**Data extract**.
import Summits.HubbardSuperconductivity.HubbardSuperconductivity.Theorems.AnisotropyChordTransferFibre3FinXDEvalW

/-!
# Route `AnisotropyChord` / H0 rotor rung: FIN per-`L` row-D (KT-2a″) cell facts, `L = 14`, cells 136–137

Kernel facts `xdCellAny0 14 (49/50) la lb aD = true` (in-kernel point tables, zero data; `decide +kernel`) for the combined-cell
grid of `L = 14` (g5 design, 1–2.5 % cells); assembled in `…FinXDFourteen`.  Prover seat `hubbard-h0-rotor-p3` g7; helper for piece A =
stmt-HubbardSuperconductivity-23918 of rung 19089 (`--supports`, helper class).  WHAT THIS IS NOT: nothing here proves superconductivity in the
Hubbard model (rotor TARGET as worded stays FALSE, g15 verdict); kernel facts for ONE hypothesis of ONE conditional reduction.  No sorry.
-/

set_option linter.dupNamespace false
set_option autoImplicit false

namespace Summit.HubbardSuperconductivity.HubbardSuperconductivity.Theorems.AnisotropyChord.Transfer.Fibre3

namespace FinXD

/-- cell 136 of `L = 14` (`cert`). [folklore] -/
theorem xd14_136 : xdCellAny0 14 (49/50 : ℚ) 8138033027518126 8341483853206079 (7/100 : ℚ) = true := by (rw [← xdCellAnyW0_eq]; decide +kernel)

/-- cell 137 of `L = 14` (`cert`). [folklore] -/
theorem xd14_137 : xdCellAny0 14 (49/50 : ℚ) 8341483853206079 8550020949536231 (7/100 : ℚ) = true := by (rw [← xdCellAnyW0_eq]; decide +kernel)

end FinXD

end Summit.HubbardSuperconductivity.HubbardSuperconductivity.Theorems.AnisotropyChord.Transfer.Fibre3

--

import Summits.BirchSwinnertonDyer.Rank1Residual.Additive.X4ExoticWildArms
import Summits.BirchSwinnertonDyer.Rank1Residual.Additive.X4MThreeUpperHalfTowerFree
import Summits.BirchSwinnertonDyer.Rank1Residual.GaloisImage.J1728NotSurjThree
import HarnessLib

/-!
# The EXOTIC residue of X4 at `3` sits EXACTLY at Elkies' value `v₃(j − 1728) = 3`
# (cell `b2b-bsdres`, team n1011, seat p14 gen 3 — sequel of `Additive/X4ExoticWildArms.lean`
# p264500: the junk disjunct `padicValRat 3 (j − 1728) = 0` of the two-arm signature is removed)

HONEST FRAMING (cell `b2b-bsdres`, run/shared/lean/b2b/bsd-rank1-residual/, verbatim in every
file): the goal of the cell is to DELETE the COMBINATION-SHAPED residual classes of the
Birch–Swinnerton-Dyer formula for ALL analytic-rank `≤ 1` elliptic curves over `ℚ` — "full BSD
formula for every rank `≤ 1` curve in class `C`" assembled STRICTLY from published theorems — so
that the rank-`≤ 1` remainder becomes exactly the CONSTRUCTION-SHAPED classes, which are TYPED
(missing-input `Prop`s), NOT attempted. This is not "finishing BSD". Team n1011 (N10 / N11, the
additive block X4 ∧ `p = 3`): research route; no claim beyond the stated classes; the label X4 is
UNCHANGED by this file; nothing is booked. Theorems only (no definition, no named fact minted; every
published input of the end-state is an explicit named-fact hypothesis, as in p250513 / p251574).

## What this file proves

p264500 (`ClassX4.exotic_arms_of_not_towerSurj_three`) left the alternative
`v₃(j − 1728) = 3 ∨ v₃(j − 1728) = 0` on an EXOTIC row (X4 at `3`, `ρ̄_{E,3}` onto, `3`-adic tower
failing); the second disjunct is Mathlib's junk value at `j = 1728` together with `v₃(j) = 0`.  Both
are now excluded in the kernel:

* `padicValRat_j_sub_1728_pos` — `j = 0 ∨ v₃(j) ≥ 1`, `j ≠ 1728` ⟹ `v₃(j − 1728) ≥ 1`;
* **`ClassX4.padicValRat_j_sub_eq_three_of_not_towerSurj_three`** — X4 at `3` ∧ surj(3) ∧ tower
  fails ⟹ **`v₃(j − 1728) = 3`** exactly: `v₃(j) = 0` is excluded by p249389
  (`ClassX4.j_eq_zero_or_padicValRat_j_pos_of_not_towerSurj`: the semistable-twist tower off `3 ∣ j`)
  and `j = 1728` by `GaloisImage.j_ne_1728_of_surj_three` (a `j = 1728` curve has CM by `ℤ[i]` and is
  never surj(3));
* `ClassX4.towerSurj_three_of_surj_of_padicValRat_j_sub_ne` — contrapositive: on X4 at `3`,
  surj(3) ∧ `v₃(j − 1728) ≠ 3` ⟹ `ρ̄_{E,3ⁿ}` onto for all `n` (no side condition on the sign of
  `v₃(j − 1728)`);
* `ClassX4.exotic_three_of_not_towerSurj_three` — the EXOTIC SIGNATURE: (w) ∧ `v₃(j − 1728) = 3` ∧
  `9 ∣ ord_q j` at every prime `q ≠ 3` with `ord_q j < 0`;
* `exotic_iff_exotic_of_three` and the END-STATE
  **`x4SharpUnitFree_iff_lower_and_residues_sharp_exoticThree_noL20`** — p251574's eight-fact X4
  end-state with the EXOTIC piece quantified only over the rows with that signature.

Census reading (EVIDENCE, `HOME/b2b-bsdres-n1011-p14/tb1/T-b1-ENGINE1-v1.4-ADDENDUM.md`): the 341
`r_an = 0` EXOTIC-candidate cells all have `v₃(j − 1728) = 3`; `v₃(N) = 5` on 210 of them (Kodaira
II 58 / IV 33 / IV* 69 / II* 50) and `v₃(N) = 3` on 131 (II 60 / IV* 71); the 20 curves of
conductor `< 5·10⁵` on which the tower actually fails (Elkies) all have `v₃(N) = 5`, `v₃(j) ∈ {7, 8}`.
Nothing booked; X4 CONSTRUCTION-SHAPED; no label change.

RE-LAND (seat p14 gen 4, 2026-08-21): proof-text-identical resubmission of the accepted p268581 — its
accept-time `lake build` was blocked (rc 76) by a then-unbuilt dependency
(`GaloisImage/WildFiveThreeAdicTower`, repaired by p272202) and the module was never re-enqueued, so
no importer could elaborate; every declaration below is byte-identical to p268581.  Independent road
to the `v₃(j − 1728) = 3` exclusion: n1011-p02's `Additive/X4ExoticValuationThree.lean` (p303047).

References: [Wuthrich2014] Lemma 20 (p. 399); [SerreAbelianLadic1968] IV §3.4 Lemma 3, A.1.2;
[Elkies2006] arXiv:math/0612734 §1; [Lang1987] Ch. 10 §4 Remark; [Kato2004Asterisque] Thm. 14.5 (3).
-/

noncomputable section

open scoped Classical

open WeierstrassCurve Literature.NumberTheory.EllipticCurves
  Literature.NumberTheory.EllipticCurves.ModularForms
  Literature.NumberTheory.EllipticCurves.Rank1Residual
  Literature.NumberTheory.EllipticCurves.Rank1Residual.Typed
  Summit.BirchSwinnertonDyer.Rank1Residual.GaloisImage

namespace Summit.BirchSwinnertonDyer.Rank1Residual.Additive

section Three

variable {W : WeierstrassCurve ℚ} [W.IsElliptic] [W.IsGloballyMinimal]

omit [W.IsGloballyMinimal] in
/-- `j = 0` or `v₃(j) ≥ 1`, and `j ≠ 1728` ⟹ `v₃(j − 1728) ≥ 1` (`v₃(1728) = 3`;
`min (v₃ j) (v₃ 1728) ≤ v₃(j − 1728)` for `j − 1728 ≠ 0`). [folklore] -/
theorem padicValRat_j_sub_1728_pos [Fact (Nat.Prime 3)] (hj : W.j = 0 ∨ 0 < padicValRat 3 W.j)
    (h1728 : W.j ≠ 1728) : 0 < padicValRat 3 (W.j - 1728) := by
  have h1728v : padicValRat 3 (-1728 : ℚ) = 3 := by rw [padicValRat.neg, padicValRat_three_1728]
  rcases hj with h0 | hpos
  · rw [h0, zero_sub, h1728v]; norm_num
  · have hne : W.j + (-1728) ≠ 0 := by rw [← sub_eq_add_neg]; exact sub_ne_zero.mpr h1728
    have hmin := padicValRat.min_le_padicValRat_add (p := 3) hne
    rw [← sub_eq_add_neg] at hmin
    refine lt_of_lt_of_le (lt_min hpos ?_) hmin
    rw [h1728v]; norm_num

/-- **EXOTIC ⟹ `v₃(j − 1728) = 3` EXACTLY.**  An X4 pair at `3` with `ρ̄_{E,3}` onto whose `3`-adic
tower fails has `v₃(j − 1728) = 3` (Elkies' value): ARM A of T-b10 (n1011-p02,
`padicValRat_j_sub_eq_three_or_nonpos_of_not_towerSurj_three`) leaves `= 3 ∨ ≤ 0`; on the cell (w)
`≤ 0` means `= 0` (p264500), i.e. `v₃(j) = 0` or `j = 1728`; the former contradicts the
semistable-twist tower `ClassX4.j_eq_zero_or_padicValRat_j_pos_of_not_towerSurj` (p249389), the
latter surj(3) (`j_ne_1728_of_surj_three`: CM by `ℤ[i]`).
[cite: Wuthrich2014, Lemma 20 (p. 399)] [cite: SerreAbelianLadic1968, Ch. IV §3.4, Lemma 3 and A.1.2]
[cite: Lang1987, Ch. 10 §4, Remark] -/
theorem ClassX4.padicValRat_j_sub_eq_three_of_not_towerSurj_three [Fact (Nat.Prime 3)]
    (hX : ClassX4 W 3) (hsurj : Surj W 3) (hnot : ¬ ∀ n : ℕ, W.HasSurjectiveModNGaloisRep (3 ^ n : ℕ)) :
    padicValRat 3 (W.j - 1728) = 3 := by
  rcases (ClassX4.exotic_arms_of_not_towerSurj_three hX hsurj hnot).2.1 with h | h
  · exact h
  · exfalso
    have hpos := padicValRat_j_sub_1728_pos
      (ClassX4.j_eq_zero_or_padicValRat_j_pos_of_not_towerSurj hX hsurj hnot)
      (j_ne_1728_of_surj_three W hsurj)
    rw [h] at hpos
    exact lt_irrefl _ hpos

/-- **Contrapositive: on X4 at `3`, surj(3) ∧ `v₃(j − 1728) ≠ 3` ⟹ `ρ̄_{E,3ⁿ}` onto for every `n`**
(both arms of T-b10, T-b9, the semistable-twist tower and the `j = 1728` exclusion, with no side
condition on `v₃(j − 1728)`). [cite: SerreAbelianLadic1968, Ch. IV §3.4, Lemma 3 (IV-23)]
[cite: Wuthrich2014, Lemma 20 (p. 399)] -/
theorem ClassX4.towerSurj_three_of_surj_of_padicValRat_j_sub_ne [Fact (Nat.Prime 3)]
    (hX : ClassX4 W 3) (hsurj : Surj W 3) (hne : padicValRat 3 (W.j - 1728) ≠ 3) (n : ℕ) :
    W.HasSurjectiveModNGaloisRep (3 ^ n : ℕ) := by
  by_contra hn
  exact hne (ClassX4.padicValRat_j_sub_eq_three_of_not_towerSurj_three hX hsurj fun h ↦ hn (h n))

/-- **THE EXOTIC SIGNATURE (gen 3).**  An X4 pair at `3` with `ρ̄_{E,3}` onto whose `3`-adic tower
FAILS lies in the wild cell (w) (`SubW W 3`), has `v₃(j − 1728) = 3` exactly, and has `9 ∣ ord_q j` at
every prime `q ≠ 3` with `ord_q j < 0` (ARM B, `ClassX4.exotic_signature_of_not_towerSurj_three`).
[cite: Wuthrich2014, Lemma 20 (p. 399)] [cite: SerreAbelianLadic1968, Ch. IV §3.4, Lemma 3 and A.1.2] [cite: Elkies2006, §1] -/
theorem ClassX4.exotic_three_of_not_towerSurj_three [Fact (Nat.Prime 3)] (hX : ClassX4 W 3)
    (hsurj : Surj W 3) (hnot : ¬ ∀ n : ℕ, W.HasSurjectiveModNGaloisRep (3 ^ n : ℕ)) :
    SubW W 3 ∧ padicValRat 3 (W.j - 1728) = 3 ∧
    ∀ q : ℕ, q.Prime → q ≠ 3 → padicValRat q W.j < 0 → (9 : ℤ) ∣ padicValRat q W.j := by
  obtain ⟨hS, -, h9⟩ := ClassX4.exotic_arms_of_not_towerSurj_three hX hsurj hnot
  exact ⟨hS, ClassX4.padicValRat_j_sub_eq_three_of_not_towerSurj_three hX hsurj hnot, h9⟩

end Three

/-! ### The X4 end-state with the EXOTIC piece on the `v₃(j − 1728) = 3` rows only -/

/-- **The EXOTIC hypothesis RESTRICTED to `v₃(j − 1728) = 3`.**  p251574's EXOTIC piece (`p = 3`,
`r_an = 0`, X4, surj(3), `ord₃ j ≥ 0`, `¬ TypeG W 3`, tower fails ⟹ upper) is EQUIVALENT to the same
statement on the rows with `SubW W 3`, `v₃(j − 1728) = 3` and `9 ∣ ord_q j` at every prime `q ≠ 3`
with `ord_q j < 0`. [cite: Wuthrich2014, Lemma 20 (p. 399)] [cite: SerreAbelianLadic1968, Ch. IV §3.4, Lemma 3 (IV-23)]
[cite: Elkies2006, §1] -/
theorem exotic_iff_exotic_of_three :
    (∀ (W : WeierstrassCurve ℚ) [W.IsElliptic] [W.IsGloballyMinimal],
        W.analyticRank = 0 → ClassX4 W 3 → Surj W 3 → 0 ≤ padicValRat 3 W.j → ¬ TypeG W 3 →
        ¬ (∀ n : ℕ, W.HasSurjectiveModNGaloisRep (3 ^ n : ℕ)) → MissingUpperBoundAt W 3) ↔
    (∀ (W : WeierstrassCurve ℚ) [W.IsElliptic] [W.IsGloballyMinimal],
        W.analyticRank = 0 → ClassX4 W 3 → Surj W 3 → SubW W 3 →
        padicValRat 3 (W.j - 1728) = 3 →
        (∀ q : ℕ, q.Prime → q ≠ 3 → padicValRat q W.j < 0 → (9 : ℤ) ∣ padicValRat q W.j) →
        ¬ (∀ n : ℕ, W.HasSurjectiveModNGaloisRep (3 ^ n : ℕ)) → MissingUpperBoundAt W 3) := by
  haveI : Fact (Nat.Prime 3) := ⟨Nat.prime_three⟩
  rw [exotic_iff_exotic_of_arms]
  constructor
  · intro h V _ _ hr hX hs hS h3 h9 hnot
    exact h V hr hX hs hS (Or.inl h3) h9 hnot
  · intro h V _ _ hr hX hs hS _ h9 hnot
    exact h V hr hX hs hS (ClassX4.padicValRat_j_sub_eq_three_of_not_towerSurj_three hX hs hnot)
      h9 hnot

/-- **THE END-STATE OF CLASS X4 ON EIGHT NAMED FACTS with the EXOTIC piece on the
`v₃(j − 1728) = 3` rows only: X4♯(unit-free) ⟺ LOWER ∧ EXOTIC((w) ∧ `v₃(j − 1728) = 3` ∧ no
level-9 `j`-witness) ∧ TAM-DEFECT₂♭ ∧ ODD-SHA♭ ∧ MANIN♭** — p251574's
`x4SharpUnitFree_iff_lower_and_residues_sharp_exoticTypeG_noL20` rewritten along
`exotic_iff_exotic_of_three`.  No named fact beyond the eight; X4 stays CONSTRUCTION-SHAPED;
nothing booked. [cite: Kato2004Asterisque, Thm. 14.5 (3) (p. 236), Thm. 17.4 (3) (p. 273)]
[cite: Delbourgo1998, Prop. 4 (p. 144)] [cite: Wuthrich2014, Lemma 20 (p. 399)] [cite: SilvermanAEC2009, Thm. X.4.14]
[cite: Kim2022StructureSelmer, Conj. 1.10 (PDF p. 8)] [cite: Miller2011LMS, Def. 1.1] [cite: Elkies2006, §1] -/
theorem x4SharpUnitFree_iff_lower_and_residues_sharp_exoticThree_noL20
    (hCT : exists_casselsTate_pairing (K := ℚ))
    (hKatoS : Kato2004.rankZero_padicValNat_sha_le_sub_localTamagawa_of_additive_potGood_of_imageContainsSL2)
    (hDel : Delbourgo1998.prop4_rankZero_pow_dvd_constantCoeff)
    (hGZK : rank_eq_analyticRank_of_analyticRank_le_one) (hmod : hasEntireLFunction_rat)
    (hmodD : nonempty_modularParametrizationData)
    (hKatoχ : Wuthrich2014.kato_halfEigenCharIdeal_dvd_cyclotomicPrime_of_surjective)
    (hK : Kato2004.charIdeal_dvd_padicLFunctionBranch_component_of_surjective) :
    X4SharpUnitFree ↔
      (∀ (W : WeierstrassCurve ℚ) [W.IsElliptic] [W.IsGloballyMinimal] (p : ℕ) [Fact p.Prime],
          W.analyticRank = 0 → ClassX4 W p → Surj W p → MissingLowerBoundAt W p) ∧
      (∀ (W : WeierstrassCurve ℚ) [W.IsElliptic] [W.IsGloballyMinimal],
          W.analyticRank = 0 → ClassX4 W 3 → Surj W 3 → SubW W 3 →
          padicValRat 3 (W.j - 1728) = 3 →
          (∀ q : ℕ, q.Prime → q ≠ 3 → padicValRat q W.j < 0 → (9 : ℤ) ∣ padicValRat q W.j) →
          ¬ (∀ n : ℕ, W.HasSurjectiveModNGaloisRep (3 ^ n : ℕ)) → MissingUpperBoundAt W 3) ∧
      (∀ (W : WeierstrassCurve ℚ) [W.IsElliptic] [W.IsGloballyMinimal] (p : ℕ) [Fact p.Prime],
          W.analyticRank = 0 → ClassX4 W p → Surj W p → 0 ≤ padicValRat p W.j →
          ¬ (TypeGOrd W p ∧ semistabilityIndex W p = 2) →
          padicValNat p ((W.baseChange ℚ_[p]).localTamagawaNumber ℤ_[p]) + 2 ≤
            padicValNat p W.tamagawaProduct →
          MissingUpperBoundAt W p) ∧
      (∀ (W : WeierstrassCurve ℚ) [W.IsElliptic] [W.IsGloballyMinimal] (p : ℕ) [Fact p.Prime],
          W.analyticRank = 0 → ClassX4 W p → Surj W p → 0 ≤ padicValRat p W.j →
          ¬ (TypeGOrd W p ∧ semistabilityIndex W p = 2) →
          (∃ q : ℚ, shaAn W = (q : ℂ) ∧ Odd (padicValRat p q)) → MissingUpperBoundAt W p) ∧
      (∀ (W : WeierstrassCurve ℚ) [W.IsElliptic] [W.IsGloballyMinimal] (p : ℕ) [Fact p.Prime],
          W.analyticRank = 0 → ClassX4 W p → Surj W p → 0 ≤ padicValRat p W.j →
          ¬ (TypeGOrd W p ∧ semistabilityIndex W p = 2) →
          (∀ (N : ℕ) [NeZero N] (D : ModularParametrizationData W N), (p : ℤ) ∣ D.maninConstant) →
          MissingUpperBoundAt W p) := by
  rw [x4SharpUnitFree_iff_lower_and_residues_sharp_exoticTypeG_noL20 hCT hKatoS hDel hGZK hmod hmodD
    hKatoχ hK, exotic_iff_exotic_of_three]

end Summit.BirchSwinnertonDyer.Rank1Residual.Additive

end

**Required work**. Copy out, exactly and alone, the lines of the entries above between the ones holding "X4 stays CONSTRUCTION-SHAPED;" and "(hCT : exists_casselsTate_pairing", inclusive.

**Answer for the task**.
`exotic_iff_exotic_of_three`.  No named fact beyond the eight; X4 stays CONSTRUCTION-SHAPED;
nothing booked. [cite: Kato2004Asterisque, Thm. 14.5 (3) (p. 236), Thm. 17.4 (3) (p. 273)]
[cite: Delbourgo1998, Prop. 4 (p. 144)] [cite: Wuthrich2014, Lemma 20 (p. 399)] [cite: SilvermanAEC2009, Thm. X.4.14]
[cite: Kim2022StructureSelmer, Conj. 1.10 (PDF p. 8)] [cite: Miller2011LMS, Def. 1.1] [cite: Elkies2006, §1] -/
theorem x4SharpUnitFree_iff_lower_and_residues_sharp_exoticThree_noL20
    (hCT : exists_casselsTate_pairing (K := ℚ))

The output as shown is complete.